§ Provided records:
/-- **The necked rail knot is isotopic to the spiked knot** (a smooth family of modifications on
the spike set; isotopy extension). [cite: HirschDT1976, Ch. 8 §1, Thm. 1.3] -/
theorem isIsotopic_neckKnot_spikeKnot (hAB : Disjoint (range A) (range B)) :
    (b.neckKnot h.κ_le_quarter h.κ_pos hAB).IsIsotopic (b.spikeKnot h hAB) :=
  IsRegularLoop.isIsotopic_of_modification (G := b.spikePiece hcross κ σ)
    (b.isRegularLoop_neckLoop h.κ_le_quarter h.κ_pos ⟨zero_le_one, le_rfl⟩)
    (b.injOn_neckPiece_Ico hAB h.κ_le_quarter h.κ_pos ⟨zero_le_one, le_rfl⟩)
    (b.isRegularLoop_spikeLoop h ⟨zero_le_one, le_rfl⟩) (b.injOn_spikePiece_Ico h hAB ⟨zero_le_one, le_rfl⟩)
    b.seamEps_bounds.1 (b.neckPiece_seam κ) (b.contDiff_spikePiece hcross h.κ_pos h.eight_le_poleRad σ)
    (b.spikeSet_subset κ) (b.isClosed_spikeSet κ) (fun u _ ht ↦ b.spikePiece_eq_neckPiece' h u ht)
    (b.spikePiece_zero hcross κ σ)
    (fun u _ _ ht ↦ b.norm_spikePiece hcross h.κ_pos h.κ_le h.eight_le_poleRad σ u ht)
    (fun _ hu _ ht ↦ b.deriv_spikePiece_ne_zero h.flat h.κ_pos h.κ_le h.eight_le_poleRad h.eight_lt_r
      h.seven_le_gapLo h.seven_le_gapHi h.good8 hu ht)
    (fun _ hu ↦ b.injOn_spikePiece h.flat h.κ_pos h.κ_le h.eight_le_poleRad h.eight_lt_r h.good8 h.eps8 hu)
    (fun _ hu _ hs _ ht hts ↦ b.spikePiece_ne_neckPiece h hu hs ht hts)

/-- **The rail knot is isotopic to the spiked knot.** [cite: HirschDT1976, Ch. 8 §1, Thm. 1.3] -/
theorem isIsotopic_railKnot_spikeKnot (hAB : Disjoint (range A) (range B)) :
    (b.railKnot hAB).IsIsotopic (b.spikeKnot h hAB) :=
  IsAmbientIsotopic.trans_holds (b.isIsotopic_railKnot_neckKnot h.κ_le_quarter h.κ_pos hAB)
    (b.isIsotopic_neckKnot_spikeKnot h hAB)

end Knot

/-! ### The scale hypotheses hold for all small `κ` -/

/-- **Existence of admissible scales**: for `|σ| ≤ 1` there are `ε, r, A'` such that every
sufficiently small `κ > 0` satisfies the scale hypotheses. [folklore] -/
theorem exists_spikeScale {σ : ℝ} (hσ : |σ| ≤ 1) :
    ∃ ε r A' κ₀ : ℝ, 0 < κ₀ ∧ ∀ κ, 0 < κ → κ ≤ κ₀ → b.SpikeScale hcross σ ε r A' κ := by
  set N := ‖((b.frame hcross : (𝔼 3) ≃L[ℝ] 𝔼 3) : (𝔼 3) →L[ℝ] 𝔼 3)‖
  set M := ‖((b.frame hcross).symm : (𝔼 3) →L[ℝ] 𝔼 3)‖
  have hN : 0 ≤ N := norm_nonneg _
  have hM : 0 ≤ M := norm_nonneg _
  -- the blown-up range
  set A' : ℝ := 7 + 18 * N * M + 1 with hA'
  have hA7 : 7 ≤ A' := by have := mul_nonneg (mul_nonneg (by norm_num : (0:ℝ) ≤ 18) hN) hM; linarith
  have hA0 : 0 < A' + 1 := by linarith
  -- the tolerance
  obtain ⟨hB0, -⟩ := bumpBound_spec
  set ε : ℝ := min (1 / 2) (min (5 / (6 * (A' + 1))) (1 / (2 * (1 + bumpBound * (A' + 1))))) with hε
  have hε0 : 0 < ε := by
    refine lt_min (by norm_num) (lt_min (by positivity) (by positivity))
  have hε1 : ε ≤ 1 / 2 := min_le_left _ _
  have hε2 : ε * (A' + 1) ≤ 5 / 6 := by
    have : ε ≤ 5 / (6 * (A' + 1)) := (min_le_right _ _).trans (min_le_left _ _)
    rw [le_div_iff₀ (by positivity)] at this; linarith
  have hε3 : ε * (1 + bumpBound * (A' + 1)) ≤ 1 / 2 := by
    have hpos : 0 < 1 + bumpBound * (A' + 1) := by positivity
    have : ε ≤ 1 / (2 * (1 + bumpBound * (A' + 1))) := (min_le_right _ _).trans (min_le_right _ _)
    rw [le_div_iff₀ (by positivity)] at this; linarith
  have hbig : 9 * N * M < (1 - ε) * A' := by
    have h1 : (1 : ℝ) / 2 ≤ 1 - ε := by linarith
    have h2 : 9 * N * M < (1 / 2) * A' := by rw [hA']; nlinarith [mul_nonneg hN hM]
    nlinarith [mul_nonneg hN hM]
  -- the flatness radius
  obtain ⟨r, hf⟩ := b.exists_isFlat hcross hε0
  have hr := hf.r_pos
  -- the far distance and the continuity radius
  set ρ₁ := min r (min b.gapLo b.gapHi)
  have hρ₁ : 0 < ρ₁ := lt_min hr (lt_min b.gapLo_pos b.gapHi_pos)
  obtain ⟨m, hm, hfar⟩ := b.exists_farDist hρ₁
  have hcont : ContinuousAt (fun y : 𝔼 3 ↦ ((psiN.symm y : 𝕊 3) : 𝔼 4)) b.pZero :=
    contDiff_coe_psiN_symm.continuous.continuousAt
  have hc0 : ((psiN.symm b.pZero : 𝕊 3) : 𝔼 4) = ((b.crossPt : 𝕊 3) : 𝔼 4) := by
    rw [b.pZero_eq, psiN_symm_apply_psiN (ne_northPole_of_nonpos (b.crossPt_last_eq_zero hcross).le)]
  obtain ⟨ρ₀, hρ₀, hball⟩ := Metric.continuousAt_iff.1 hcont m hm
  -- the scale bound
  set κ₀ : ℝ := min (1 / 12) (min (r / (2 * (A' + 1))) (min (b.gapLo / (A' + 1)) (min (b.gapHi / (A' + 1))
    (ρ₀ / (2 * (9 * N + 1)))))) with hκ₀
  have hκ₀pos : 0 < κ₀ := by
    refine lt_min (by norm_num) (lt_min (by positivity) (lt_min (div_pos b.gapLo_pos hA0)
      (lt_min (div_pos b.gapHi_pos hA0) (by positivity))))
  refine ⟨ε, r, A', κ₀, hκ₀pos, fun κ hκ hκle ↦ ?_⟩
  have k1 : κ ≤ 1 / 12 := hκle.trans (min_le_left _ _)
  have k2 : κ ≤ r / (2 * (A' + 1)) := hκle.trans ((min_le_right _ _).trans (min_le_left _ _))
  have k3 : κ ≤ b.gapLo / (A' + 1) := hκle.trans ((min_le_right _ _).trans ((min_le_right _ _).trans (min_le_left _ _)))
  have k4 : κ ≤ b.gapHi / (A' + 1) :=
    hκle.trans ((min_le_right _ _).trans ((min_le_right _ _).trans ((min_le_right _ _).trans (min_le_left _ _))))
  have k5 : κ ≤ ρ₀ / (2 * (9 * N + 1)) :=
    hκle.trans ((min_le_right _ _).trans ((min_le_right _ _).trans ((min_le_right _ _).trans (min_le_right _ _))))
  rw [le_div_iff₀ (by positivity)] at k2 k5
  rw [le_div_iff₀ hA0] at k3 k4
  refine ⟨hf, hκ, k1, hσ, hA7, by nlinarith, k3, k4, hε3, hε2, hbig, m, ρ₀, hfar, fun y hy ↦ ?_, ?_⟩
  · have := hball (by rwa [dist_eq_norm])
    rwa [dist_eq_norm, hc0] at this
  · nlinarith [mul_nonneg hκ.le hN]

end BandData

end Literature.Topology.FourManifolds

§ What is expected:
Only lines holding the word "hκle" are wanted here; copy each from the listing.

§ Solution to the problem:
  refine ⟨ε, r, A', κ₀, hκ₀pos, fun κ hκ hκle ↦ ?_⟩
  have k1 : κ ≤ 1 / 12 := hκle.trans (min_le_left _ _)
  have k2 : κ ≤ r / (2 * (A' + 1)) := hκle.trans ((min_le_right _ _).trans (min_le_left _ _))
  have k3 : κ ≤ b.gapLo / (A' + 1) := hκle.trans ((min_le_right _ _).trans ((min_le_right _ _).trans (min_le_left _ _)))
    hκle.trans ((min_le_right _ _).trans ((min_le_right _ _).trans ((min_le_right _ _).trans (min_le_left _ _))))
    hκle.trans ((min_le_right _ _).trans ((min_le_right _ _).trans ((min_le_right _ _).trans (min_le_right _ _))))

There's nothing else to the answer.